- **Try it**
Find every line in the records that holds the string "read". Copy each one.

##### Information given

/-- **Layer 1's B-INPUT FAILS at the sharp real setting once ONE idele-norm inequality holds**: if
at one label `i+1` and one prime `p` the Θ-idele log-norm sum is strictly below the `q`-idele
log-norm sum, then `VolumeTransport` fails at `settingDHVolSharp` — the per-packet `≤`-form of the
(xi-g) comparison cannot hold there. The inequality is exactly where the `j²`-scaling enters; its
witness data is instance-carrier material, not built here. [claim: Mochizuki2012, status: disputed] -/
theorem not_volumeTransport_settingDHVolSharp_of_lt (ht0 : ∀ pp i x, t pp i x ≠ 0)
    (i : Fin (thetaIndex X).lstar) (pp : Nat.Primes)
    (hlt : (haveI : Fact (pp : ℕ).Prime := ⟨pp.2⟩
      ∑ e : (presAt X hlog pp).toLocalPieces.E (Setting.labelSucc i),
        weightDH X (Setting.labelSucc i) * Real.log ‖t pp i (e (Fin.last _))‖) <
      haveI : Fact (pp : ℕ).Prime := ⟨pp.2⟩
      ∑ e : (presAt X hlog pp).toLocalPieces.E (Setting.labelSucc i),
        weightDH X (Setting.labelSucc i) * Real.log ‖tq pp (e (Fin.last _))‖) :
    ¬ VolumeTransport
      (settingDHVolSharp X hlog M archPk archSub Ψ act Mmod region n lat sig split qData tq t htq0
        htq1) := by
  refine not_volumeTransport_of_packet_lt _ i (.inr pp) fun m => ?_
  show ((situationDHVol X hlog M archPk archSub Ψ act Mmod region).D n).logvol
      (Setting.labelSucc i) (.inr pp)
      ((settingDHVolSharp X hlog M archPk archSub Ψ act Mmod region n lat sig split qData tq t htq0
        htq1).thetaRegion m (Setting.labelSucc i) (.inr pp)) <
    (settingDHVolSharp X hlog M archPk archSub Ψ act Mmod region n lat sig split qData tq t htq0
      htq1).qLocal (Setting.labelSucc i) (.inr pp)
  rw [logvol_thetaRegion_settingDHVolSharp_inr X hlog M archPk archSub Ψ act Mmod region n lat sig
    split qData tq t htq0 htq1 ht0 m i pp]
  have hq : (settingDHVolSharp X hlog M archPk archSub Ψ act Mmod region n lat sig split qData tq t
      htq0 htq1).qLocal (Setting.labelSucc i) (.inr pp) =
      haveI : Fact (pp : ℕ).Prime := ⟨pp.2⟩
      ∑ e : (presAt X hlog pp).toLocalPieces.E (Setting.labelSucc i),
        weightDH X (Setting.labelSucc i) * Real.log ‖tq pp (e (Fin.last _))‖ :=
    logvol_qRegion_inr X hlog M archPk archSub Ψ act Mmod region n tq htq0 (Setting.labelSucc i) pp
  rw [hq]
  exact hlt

##########
##### Information given

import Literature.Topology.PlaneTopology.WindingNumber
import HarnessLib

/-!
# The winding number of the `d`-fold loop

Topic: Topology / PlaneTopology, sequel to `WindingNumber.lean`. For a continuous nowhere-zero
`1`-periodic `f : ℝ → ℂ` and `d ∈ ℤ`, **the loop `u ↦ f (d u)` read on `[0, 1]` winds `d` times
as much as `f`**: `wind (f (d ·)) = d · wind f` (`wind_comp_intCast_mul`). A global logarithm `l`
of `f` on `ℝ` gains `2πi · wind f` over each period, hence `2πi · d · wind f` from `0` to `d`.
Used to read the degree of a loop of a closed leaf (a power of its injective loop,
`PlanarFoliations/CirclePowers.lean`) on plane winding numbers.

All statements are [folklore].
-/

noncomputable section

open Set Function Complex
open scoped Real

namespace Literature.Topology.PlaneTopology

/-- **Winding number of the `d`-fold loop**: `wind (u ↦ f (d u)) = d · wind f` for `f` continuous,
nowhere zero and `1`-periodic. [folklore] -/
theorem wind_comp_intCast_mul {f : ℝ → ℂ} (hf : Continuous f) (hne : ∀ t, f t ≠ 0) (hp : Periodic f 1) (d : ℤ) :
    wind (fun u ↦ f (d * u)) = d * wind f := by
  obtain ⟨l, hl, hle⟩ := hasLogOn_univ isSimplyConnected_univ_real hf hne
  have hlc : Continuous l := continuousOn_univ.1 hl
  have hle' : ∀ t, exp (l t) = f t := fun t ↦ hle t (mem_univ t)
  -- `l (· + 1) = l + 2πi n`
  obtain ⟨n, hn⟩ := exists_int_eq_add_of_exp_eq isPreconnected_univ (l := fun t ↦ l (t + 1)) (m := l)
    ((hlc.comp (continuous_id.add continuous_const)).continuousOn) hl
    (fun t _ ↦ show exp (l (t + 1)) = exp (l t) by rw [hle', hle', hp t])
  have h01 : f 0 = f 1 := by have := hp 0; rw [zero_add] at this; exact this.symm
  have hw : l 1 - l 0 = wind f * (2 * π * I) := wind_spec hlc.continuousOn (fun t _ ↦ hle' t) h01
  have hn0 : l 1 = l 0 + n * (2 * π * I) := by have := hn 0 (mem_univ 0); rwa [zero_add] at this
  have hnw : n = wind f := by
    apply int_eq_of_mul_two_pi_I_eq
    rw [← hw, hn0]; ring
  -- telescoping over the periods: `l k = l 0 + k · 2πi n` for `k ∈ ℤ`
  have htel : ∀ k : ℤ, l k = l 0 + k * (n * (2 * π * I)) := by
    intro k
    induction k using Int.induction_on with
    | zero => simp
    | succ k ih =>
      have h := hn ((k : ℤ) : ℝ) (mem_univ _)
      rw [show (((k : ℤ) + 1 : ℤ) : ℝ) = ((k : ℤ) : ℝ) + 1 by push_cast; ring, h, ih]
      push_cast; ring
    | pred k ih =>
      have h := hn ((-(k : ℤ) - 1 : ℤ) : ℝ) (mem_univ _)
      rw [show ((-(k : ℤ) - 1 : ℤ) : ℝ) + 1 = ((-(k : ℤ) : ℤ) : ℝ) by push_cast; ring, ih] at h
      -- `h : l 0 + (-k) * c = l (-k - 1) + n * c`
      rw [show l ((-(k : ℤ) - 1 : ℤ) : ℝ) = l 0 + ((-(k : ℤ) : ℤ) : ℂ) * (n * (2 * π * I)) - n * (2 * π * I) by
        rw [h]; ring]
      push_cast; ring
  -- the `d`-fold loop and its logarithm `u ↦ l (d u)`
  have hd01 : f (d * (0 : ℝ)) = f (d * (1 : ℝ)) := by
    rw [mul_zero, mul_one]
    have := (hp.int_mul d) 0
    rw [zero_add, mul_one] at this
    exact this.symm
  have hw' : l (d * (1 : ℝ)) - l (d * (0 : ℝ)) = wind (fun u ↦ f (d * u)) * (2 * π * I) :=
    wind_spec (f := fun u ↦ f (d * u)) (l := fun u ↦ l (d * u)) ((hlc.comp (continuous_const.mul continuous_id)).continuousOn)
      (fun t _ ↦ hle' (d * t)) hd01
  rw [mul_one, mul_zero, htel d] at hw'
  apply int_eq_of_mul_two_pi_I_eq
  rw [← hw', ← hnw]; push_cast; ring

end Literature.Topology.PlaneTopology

##########
##### Information given

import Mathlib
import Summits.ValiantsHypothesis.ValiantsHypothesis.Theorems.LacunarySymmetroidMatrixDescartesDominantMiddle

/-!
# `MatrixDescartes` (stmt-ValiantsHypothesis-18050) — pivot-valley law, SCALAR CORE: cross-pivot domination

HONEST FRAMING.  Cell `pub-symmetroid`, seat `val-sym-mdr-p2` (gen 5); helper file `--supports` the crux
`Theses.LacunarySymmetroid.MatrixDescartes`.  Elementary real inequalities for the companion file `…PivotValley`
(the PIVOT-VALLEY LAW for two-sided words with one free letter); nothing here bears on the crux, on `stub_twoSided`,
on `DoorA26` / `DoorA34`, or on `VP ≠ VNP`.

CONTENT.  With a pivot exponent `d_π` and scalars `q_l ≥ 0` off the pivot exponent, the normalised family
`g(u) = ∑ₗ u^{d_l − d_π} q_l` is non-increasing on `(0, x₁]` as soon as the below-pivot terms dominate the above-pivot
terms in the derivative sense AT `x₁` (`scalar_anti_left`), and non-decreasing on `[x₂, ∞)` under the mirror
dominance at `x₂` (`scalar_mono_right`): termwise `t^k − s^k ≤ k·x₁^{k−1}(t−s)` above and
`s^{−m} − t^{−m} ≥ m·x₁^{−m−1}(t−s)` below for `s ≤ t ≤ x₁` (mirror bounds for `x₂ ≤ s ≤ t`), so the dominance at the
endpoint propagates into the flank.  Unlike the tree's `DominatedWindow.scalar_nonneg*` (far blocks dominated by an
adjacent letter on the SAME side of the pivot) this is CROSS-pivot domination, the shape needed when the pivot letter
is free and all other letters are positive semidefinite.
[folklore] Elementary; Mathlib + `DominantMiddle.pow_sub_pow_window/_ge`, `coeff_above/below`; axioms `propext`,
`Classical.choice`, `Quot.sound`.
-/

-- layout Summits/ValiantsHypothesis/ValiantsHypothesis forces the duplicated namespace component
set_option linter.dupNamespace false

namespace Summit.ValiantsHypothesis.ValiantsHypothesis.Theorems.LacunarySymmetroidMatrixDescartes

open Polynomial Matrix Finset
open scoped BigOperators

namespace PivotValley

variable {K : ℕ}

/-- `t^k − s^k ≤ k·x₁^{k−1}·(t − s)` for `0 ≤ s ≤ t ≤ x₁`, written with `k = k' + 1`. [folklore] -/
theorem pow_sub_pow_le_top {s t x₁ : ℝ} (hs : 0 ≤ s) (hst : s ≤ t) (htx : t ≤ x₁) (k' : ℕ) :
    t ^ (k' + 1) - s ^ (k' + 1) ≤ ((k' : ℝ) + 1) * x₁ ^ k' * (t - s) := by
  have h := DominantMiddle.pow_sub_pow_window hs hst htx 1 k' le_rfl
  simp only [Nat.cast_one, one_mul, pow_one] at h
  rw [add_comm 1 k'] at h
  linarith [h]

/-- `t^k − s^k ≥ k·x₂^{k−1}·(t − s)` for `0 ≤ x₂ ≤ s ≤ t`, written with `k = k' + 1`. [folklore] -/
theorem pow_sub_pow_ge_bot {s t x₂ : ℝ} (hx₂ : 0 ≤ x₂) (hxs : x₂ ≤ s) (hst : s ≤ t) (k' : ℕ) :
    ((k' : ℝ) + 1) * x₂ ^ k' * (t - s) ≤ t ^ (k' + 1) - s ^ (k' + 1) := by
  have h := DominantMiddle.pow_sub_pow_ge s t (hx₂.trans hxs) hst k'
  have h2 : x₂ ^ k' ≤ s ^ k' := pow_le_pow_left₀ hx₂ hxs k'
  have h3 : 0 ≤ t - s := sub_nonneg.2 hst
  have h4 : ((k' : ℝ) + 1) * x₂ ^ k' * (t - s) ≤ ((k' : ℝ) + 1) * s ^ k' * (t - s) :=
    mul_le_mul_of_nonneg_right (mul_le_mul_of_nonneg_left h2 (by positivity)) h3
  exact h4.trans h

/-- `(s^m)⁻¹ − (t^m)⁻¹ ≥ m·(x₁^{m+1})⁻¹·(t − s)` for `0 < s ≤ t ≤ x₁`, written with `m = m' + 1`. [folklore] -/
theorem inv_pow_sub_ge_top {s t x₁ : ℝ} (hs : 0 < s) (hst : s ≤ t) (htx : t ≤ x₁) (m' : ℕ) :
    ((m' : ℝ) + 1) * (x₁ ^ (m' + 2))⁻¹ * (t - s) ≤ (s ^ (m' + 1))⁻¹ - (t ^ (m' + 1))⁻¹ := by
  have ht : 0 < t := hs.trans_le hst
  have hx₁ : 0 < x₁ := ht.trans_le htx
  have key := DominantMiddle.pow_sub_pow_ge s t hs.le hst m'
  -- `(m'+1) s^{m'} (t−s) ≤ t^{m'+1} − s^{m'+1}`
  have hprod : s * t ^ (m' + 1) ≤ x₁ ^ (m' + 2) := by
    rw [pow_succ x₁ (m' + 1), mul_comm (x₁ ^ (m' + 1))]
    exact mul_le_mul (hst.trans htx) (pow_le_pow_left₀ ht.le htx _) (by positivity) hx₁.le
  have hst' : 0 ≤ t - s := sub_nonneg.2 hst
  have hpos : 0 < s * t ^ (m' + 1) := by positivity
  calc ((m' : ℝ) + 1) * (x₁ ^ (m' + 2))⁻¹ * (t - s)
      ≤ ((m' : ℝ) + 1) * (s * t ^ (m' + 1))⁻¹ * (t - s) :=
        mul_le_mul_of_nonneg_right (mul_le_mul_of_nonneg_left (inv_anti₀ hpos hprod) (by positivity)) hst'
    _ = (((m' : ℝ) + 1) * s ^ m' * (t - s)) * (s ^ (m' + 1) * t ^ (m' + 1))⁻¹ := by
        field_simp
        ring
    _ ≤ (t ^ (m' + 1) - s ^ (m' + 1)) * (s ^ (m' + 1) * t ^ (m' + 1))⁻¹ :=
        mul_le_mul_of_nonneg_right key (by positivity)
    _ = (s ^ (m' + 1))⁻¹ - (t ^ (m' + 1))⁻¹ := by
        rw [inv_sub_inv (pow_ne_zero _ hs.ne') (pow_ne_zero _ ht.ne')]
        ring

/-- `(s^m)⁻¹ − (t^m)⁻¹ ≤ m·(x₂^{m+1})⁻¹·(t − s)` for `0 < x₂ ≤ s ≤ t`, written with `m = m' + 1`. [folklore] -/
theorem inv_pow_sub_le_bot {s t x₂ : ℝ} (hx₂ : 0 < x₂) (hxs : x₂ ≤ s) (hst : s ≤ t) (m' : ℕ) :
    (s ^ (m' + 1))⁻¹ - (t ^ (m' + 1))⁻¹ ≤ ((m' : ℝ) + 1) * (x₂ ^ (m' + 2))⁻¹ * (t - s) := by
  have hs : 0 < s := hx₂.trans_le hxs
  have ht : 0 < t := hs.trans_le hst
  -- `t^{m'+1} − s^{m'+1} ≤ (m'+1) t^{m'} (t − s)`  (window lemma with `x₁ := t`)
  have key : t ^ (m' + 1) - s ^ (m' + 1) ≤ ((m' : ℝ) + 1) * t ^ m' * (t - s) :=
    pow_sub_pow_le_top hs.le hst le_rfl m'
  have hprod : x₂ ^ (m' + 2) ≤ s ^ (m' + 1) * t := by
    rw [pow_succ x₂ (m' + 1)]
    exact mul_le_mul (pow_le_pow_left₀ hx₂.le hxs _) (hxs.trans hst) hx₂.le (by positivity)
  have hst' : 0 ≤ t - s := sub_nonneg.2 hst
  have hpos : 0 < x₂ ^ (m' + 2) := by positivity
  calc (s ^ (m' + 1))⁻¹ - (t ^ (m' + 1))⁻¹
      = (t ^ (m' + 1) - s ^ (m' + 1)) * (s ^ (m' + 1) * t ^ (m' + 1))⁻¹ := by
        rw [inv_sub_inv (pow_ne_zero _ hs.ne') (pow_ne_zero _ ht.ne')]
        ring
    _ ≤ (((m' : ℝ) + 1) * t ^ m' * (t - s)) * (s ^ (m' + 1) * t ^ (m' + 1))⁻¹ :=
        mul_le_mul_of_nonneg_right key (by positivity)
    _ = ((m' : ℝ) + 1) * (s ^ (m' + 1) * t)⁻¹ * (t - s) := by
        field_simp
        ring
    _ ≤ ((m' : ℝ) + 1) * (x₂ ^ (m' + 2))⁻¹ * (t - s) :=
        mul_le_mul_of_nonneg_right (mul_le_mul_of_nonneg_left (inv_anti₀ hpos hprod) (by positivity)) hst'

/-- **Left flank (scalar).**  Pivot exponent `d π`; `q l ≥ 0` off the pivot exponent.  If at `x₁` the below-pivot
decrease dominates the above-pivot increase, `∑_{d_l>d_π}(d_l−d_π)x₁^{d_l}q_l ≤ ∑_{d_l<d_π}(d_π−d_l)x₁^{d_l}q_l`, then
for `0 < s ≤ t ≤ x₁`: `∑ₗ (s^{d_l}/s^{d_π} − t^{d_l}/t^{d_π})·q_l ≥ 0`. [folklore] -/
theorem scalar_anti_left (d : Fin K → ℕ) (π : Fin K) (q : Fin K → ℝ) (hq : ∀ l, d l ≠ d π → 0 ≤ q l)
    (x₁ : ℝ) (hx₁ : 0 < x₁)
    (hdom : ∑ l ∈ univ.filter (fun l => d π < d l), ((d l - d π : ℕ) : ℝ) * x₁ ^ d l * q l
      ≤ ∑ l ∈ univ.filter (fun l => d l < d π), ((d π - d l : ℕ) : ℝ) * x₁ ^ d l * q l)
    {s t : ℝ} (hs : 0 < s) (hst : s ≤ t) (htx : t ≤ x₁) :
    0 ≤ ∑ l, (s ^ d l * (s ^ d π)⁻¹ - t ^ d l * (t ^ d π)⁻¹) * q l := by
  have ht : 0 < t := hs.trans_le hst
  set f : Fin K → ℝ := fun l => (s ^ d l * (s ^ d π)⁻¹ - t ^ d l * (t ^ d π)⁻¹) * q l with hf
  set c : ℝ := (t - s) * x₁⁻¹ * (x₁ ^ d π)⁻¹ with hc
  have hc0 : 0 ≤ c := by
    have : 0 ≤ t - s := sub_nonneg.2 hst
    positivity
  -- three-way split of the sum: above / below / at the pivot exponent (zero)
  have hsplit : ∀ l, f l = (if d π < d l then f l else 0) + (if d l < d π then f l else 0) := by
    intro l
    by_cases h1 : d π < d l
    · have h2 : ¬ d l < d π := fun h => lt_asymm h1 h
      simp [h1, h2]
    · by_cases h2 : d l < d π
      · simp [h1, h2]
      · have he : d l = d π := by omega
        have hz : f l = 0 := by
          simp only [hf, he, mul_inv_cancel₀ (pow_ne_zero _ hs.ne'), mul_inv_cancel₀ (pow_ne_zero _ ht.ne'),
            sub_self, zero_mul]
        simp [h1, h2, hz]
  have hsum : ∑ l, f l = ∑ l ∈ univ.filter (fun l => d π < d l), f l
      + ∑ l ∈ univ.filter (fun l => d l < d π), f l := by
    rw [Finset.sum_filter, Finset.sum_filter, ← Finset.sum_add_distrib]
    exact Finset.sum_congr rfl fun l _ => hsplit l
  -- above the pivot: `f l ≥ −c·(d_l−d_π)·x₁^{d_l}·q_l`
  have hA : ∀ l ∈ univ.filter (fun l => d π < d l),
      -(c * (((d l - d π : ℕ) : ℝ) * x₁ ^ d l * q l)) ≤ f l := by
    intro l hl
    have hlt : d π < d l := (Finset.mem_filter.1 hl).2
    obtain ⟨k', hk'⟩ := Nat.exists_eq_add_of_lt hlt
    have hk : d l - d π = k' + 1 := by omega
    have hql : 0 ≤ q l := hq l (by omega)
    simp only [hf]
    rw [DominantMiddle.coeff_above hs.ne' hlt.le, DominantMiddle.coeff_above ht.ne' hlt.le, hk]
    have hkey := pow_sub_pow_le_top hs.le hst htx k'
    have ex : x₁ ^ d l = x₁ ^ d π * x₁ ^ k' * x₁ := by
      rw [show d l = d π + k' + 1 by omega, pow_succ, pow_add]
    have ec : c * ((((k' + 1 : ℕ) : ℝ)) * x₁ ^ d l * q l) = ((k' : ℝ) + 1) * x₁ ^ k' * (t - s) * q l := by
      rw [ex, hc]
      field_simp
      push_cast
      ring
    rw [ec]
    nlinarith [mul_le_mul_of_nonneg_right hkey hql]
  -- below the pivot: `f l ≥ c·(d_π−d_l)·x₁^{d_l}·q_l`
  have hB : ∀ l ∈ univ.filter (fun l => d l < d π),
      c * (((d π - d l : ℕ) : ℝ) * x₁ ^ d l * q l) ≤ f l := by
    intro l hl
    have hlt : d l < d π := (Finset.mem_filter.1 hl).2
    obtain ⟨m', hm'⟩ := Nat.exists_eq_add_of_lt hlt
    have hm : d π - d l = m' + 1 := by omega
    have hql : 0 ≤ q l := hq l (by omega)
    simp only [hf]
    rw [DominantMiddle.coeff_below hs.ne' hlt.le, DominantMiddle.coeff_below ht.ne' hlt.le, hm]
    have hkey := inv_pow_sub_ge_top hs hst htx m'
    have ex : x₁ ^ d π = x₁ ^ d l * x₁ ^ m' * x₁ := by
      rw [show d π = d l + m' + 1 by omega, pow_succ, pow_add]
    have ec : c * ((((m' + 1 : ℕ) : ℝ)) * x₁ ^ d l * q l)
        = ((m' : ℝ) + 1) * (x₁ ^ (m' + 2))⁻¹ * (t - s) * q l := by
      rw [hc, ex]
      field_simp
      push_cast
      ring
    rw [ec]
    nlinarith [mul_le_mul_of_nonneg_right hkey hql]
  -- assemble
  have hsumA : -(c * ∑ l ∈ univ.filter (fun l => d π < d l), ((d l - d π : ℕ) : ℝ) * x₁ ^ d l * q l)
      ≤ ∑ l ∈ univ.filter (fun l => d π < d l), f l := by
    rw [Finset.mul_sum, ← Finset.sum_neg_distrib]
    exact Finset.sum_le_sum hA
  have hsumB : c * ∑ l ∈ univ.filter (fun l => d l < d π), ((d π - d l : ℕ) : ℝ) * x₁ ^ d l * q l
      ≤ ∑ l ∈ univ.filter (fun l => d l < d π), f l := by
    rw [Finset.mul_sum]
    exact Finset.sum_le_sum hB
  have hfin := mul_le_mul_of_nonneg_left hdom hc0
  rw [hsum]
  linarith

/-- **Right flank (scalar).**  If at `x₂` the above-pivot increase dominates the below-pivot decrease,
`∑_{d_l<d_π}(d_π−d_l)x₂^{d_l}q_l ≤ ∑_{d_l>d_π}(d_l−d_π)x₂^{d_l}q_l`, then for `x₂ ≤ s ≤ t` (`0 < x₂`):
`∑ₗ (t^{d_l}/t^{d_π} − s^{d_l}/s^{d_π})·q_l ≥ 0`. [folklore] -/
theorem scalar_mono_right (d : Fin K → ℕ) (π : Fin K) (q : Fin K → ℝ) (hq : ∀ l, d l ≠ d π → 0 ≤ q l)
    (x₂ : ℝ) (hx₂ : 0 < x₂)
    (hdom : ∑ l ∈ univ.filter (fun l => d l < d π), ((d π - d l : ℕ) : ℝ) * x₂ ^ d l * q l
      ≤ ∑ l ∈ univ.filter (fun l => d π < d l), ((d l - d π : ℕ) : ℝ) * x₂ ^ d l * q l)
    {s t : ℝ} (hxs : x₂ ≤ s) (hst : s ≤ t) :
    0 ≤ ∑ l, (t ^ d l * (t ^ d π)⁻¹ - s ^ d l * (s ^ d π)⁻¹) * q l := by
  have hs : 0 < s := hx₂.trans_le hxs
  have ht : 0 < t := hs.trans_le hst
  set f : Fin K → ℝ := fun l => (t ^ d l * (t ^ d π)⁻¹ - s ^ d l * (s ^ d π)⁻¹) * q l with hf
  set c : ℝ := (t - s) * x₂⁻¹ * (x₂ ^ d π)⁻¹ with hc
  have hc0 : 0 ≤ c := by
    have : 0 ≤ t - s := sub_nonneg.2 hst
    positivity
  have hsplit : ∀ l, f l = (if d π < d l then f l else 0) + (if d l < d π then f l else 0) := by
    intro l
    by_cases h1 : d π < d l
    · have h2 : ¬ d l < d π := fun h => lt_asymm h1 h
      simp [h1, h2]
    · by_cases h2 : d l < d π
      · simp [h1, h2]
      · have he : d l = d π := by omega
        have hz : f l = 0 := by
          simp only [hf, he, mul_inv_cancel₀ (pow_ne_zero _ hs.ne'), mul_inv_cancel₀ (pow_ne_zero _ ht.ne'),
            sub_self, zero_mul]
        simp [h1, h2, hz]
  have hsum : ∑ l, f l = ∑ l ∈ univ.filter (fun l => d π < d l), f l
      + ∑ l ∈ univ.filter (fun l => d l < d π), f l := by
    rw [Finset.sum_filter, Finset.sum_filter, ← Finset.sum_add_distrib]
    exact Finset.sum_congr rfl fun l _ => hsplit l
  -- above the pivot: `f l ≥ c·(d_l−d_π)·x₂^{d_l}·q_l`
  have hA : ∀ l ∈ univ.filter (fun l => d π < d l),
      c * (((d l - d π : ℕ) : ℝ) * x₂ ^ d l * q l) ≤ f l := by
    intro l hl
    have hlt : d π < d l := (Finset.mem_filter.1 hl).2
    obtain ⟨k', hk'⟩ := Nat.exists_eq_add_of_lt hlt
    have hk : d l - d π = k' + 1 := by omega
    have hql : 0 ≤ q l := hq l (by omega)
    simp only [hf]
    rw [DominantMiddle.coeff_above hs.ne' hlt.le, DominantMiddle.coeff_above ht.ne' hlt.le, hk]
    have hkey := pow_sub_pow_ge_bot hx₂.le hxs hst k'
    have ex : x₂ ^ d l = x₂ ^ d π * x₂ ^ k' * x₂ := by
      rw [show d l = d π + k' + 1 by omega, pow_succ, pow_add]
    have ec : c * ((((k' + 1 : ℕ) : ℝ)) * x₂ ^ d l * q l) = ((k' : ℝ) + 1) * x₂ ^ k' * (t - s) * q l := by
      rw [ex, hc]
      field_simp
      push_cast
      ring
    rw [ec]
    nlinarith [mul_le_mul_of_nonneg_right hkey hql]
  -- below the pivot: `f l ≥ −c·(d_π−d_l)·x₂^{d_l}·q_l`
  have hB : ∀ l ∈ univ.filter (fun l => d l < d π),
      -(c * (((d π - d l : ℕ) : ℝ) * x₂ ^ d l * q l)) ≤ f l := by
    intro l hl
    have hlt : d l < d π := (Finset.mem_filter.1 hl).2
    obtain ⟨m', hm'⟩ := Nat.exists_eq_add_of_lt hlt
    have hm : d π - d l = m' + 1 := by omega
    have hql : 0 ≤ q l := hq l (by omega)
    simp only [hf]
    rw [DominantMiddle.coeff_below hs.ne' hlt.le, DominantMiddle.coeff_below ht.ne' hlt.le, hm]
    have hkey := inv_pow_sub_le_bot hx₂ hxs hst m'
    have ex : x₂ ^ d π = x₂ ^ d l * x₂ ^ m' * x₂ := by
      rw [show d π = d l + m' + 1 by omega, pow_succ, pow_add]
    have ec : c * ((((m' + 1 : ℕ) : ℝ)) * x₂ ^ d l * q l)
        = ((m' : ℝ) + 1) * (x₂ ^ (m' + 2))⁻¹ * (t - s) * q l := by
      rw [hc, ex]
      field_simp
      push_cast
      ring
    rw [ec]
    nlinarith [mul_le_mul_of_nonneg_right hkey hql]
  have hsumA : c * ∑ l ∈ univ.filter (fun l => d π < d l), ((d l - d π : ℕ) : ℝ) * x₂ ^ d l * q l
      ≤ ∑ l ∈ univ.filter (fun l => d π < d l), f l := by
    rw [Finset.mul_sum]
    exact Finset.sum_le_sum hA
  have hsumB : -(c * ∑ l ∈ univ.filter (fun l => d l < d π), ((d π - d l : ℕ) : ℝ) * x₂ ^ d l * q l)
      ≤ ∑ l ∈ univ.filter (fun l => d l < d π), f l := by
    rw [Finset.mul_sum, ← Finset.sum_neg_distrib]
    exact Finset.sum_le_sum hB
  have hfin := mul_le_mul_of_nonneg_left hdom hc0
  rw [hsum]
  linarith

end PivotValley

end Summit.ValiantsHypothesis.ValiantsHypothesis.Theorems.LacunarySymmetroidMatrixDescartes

##########

- **Exercise output**
`1`-periodic `f : ℝ → ℂ` and `d ∈ ℤ`, **the loop `u ↦ f (d u)` read on `[0, 1]` winds `d` times
Used to read the degree of a loop of a closed leaf (a power of its injective loop,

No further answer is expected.